TASK STATEMENT
Transcribe the listing below only from the line with "calc ‖A0 A •" up to and including the line with "DybalskiStottmeisterTanimoto2024, §4.5 (second-delta-estimate)]".

LISTED ENTRIES
####################

/-
Copyright: lit-balaban cell (HOME `run/shared/lean/pub/lit-balaban/`), Phase-2 proof seat p12 (gen 7).  The proofs reproduce the
printed arguments; nothing is claimed beyond what the kernel checks below.
-/
import Literature.MathematicalPhysics.QuantumFieldTheory.DybalskiStottmeisterTanimoto2024.DST24CriticalPointEquation

/-!
# `DybalskiStottmeisterTanimoto2024.DST24RstarBounds` — [DybalskiStottmeisterTanimoto2024] **§4.5, the `𝓛^∞` bounds on
# `R*_{A⃗}`** PROVED: (R-bound-one) `‖R*_{A⃗}‖_{∞,∞;Ω} ≤ 2`, (second-delta-estimate) `|A_{1,0} − A_{2,0}| ≤ 2ε|A⃗₁ − A⃗₂|`,
# (R-bound-three) `‖R*_{A⃗₁} − R*_{A⃗₂}‖_{∞,∞;Ω} ≤ 2‖A⃗₁ − A⃗₂‖_{∞;Ω}`

statement-level skeleton of published theorems with citation tags; proofs where landed; nothing here is a claim about
the Yang–Mills mass gap

W. Dybalski, A. Stottmeister, Y. Tanimoto, *The Bałaban variational problem in the non-linear sigma model*, Rev. Math. Phys.
**36** (2024), arXiv:2403.09800; source held `paper:arxiv-2403.09800` (§4.5 = tex chunk p0016).  Unit `lit-balaban-p12` (gen 7);
`Rstar`, `A0` from `DST24TangentSpace`/`DST24Setting`, `RstarOp` from `DST24CriticalPointEquation`.  `R*_{A⃗}` acts sitewise, so
its `‖·‖_{∞,∞;Ω}` operator norm is the supremum over sites of the operator norm on `ℝ³`; the bounds are stated pointwise (every site,
every vector), which is the content of the printed `sup`.

WHAT IS PRINTED (§4.5, Lemma with (R-bound-one), (R-bound-three)) AND PROVED HERE.  «For `A⃗, A⃗₁, A⃗₂ ∈ Conf⃗^ε(Ω)`,
`δ = δ₁ = δ₂ = 1`, `0 < ε ≤ 1/2`, there hold the bounds `‖R*_{A⃗}‖_{∞,∞;Ω} ≤ 2`, `‖R*_{A⃗₁} − R*_{A⃗₂}‖_{∞,∞;Ω} ≤ 2‖A⃗₁ − A⃗₂‖_{∞;Ω}`.»
* (R-bound-one) «`|A₀(x)v⃗(x) − A⃗(x) × v⃗(x)| ≤ 2` … we used the fact that `|A⃗(x)| ≤ 1`» — `norm_Rstar_le`, `norm_RstarOp_le`.
* (second-delta-estimate) «`|A_{1,0} − A_{2,0}| = ||A⃗₂|² − |A⃗₁|²| / (√(1−|A⃗₁|²) + √(1−|A⃗₂|²)) ≤ 2ε|A⃗₁ − A⃗₂|`» — `abs_A0_sub_A0_le`.
* (R-bound-three) «`|(R_{A⃗₁}(x) − R_{A⃗₂}(x))v⃗(x)| ≤ (2ε + 1)|v⃗(x)||A⃗₁(x) − A⃗₂(x)|`», hence `≤ 2‖v‖‖A⃗₁ − A⃗₂‖` for `ε ≤ 1/2` —
  `norm_Rstar_sub_Rstar_le`, `norm_RstarOp_sub_le`.
-/

namespace Literature.MathematicalPhysics.QuantumFieldTheory.DybalskiStottmeisterTanimoto2024.DST24RstarBounds

open scoped Quaternion RealInnerProductSpace BigOperators
open Literature.MathematicalPhysics.QuantumFieldTheory.Federbush1986
open Literature.MathematicalPhysics.QuantumFieldTheory.DybalskiStottmeisterTanimoto2024.DST24Setting
open Literature.MathematicalPhysics.QuantumFieldTheory.DybalskiStottmeisterTanimoto2024.DST24TangentSpace
open Literature.MathematicalPhysics.QuantumFieldTheory.DybalskiStottmeisterTanimoto2024.DST24CriticalPointEquation

noncomputable section

variable {L n₁ : ℕ}

/-- `|A⃗ × v⃗| ≤ |A⃗||v⃗|`. [cite: DybalskiStottmeisterTanimoto2024, §4.5 proof of (R-bound-one)] -/
theorem norm_crossLin_le (A v : su2) : ‖crossLin A v‖ ≤ ‖A‖ * ‖v‖ := by
  rw [← su2.norm_coe, crossLin_coe, ← su2.norm_coe, ← su2.norm_coe]
  exact (SU2.norm_im_le _).trans (norm_mul_le _ _)

/-- `0 ≤ A₀ ≤ 1`. [cite: DybalskiStottmeisterTanimoto2024, §1.1 («`A₀(x) := √(1 − |A⃗(x)|²)`»)] -/
theorem A0_le_one (A : su2) : A0 A ≤ 1 := by
  unfold A0
  calc Real.sqrt (1 - ‖A‖ ^ 2) ≤ Real.sqrt 1 := Real.sqrt_le_sqrt (by nlinarith [norm_nonneg A])
    _ = 1 := Real.sqrt_one

/-- `0 ≤ A₀`. [cite: DybalskiStottmeisterTanimoto2024, §1.1 («`A₀(x) := √(1 − |A⃗(x)|²)`»)] -/
theorem A0_nonneg (A : su2) : 0 ≤ A0 A := Real.sqrt_nonneg _

/-- **(R-bound-one)**, pointwise: `|R*_{A⃗}v⃗| = |A₀v⃗ − A⃗ × v⃗| ≤ 2|v⃗|` when `|A⃗| ≤ 1`.
[cite: DybalskiStottmeisterTanimoto2024, §4.5 (R-bound-one)] -/
theorem norm_Rstar_le (A : su2) (hA : ‖A‖ ≤ 1) (v : su2) : ‖Rstar A v‖ ≤ 2 * ‖v‖ := by
  rw [Rstar_apply]
  calc ‖A0 A • v - crossLin A v‖ ≤ ‖A0 A • v‖ + ‖crossLin A v‖ := norm_sub_le _ _
    _ ≤ 1 * ‖v‖ + 1 * ‖v‖ := by
        refine add_le_add ?_ ((norm_crossLin_le A v).trans (mul_le_mul_of_nonneg_right hA (norm_nonneg _)))
        rw [norm_smul, Real.norm_of_nonneg (A0_nonneg A)]
        exact mul_le_mul_of_nonneg_right (A0_le_one A) (norm_nonneg _)
    _ = 2 * ‖v‖ := by ring

/-- **(R-bound-one)** «`‖R*_{A⃗}‖_{∞,∞;Ω} ≤ 2`»: for `|A⃗(x)| ≤ 1` and `‖v⃗‖_{∞;Ω} ≤ 1`, `|(R*_{A⃗}v⃗)(x)| ≤ 2` at every site.
[cite: DybalskiStottmeisterTanimoto2024, §4.5 (R-bound-one)] -/
theorem norm_RstarOp_le (A : Site L n₁ → su2) (hA : ∀ x, ‖A x‖ ≤ 1) (v : Site L n₁ → su2) (hv : ∀ x, ‖v x‖ ≤ 1)
    (x : Site L n₁) : ‖RstarOp A v x‖ ≤ 2 := by
  rw [RstarOp_apply]
  exact (norm_Rstar_le (A x) (hA x) (v x)).trans (by linarith [hv x])

/-- **(second-delta-estimate)** «`|A_{1,0} − A_{2,0}| = ||A⃗₂|² − |A⃗₁|²| / (√(1−|A⃗₁|²) + √(1−|A⃗₂|²)) ≤ 2ε|A⃗₁ − A⃗₂|`» for
`|A⃗₁|, |A⃗₂| ≤ ε ≤ 1/2`. [cite: DybalskiStottmeisterTanimoto2024, §4.5 (second-delta-estimate)] -/
theorem abs_A0_sub_A0_le {ε : ℝ} (hε' : ε ≤ 1 / 2) (A₁ A₂ : su2) (h₁ : ‖A₁‖ ≤ ε) (h₂ : ‖A₂‖ ≤ ε) :
    |A0 A₁ - A0 A₂| ≤ 2 * ε * ‖A₁ - A₂‖ := by
  have hε : 0 ≤ ε := (norm_nonneg _).trans h₁
  have n₁0 := norm_nonneg A₁
  have n₂0 := norm_nonneg A₂
  set a := 1 - ‖A₁‖ ^ 2
  set b := 1 - ‖A₂‖ ^ 2
  have ha : 3 / 4 ≤ a := by nlinarith
  have hb : 3 / 4 ≤ b := by nlinarith
  have hsa : 1 / 2 ≤ Real.sqrt a := by
    rw [show (1 / 2 : ℝ) = Real.sqrt (1 / 4) by
      rw [show (1 / 4 : ℝ) = (1 / 2) ^ 2 by norm_num, Real.sqrt_sq (by norm_num)]]
    exact Real.sqrt_le_sqrt (by linarith)
  have hsb : 1 / 2 ≤ Real.sqrt b := by
    rw [show (1 / 2 : ℝ) = Real.sqrt (1 / 4) by
      rw [show (1 / 4 : ℝ) = (1 / 2) ^ 2 by norm_num, Real.sqrt_sq (by norm_num)]]
    exact Real.sqrt_le_sqrt (by linarith)
  have hprod : (Real.sqrt a - Real.sqrt b) * (Real.sqrt a + Real.sqrt b) = a - b := by
    have e1 : Real.sqrt a ^ 2 = a := Real.sq_sqrt (by linarith)
    have e2 : Real.sqrt b ^ 2 = b := Real.sq_sqrt (by linarith)
    nlinarith
  -- `|√a − √b| ≤ |√a − √b|(√a + √b) = |a − b|`
  have key : |Real.sqrt a - Real.sqrt b| ≤ |a - b| := by
    have hs1 : 1 ≤ Real.sqrt a + Real.sqrt b := by linarith
    calc |Real.sqrt a - Real.sqrt b| = |Real.sqrt a - Real.sqrt b| * 1 := (mul_one _).symm
      _ ≤ |Real.sqrt a - Real.sqrt b| * (Real.sqrt a + Real.sqrt b) := mul_le_mul_of_nonneg_left hs1 (abs_nonneg _)
      _ = |(Real.sqrt a - Real.sqrt b) * (Real.sqrt a + Real.sqrt b)| := by
          rw [abs_mul, abs_of_pos (by linarith : 0 < Real.sqrt a + Real.sqrt b)]
      _ = |a - b| := by rw [hprod]
  -- `|a − b| = ||A₂|² − |A₁|²| = (|A₁| + |A₂|)·||A₁| − |A₂|| ≤ 2ε|A⃗₁ − A⃗₂|`
  have hab : |a - b| ≤ 2 * ε * ‖A₁ - A₂‖ := by
    have e : a - b = (‖A₂‖ + ‖A₁‖) * (‖A₂‖ - ‖A₁‖) := by ring
    rw [e, abs_mul, abs_of_nonneg (by positivity)]
    have h3 : |‖A₂‖ - ‖A₁‖| ≤ ‖A₁ - A₂‖ := by
      rw [abs_sub_comm]; exact abs_norm_sub_norm_le A₁ A₂
    calc (‖A₂‖ + ‖A₁‖) * |‖A₂‖ - ‖A₁‖| ≤ (ε + ε) * ‖A₁ - A₂‖ :=
          mul_le_mul (add_le_add h₂ h₁) h3 (abs_nonneg _) (by linarith)
      _ = 2 * ε * ‖A₁ - A₂‖ := by ring
  unfold A0
  exact key.trans hab

/-- **(R-bound-three)**, pointwise: «`|(R*_{A⃗₁}(x) − R*_{A⃗₂}(x))v⃗| ≤ (2ε + 1)|v⃗||A⃗₁ − A⃗₂|`» (`|A⃗ᵢ| ≤ ε ≤ 1/2`).
[cite: DybalskiStottmeisterTanimoto2024, §4.5 (R-bound-three), proof] -/
theorem norm_Rstar_sub_Rstar_le {ε : ℝ} (hε' : ε ≤ 1 / 2) (A₁ A₂ : su2) (h₁ : ‖A₁‖ ≤ ε) (h₂ : ‖A₂‖ ≤ ε) (v : su2) :
    ‖Rstar A₁ v - Rstar A₂ v‖ ≤ (2 * ε + 1) * ‖v‖ * ‖A₁ - A₂‖ := by
  have hd := abs_A0_sub_A0_le hε' A₁ A₂ h₁ h₂
  have e : Rstar A₁ v - Rstar A₂ v = (A0 A₁ - A0 A₂) • v - crossLin (A₁ - A₂) v := by
    apply Subtype.ext
    simp only [Rstar_coe, Submodule.coe_sub, Submodule.coe_smul, crossLin_coe, sub_mul, Quaternion.im_sub, sub_smul]
    abel
  rw [e]
  calc ‖(A0 A₁ - A0 A₂) • v - crossLin (A₁ - A₂) v‖ ≤ ‖(A0 A₁ - A0 A₂) • v‖ + ‖crossLin (A₁ - A₂) v‖ := norm_sub_le _ _
    _ ≤ 2 * ε * ‖A₁ - A₂‖ * ‖v‖ + ‖A₁ - A₂‖ * ‖v‖ := by
        rw [norm_smul, Real.norm_eq_abs]
        exact add_le_add (mul_le_mul_of_nonneg_right hd (norm_nonneg _)) (norm_crossLin_le _ _)
    _ = (2 * ε + 1) * ‖v‖ * ‖A₁ - A₂‖ := by ring

/-- **(R-bound-three)** «`‖R*_{A⃗₁} − R*_{A⃗₂}‖_{∞,∞;Ω} ≤ 2‖A⃗₁ − A⃗₂‖_{∞;Ω}`» (`ε ≤ 1/2`): at every site,
`|((R*_{A⃗₁} − R*_{A⃗₂})v⃗)(x)| ≤ 2 · sup_x|A⃗₁ − A⃗₂|` for `‖v⃗‖_{∞;Ω} ≤ 1`. [cite: DybalskiStottmeisterTanimoto2024, §4.5 (R-bound-three)] -/
theorem norm_RstarOp_sub_le {ε : ℝ} (hε' : ε ≤ 1 / 2) (A₁ A₂ : Site L n₁ → su2) (h₁ : ∀ x, ‖A₁ x‖ ≤ ε) (h₂ : ∀ x, ‖A₂ x‖ ≤ ε)
    {δ : ℝ} (hδ : ∀ x, ‖A₁ x - A₂ x‖ ≤ δ) (v : Site L n₁ → su2) (hv : ∀ x, ‖v x‖ ≤ 1) (x : Site L n₁) :
    ‖RstarOp A₁ v x - RstarOp A₂ v x‖ ≤ 2 * δ := by
  have hε : 0 ≤ ε := (norm_nonneg _).trans (h₁ x)
  have hδ0 : 0 ≤ δ := (norm_nonneg _).trans (hδ x)
  rw [RstarOp_apply, RstarOp_apply]
  have h := norm_Rstar_sub_Rstar_le hε' (A₁ x) (A₂ x) (h₁ x) (h₂ x) (v x)
  calc ‖Rstar (A₁ x) (v x) - Rstar (A₂ x) (v x)‖ ≤ (2 * ε + 1) * ‖v x‖ * ‖A₁ x - A₂ x‖ := h
    _ ≤ 2 * 1 * δ := by
        have h3 : (2 * ε + 1) ≤ 2 := by linarith
        have := mul_le_mul (mul_le_mul h3 (hv x) (norm_nonneg _) (by norm_num)) (hδ x) (norm_nonneg _) (by norm_num)
        exact this
    _ = 2 * δ := by ring

end

end Literature.MathematicalPhysics.QuantumFieldTheory.DybalskiStottmeisterTanimoto2024.DST24RstarBounds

####################

OUTPUT FOR THIS EXERCISE
  calc ‖A0 A • v - crossLin A v‖ ≤ ‖A0 A • v‖ + ‖crossLin A v‖ := norm_sub_le _ _
    _ ≤ 1 * ‖v‖ + 1 * ‖v‖ := by
        refine add_le_add ?_ ((norm_crossLin_le A v).trans (mul_le_mul_of_nonneg_right hA (norm_nonneg _)))
        rw [norm_smul, Real.norm_of_nonneg (A0_nonneg A)]
        exact mul_le_mul_of_nonneg_right (A0_le_one A) (norm_nonneg _)
    _ = 2 * ‖v‖ := by ring

/-- **(R-bound-one)** «`‖R*_{A⃗}‖_{∞,∞;Ω} ≤ 2`»: for `|A⃗(x)| ≤ 1` and `‖v⃗‖_{∞;Ω} ≤ 1`, `|(R*_{A⃗}v⃗)(x)| ≤ 2` at every site.
[cite: DybalskiStottmeisterTanimoto2024, §4.5 (R-bound-one)] -/
theorem norm_RstarOp_le (A : Site L n₁ → su2) (hA : ∀ x, ‖A x‖ ≤ 1) (v : Site L n₁ → su2) (hv : ∀ x, ‖v x‖ ≤ 1)
    (x : Site L n₁) : ‖RstarOp A v x‖ ≤ 2 := by
  rw [RstarOp_apply]
  exact (norm_Rstar_le (A x) (hA x) (v x)).trans (by linarith [hv x])

/-- **(second-delta-estimate)** «`|A_{1,0} − A_{2,0}| = ||A⃗₂|² − |A⃗₁|²| / (√(1−|A⃗₁|²) + √(1−|A⃗₂|²)) ≤ 2ε|A⃗₁ − A⃗₂|`» for
`|A⃗₁|, |A⃗₂| ≤ ε ≤ 1/2`. [cite: DybalskiStottmeisterTanimoto2024, §4.5 (second-delta-estimate)] -/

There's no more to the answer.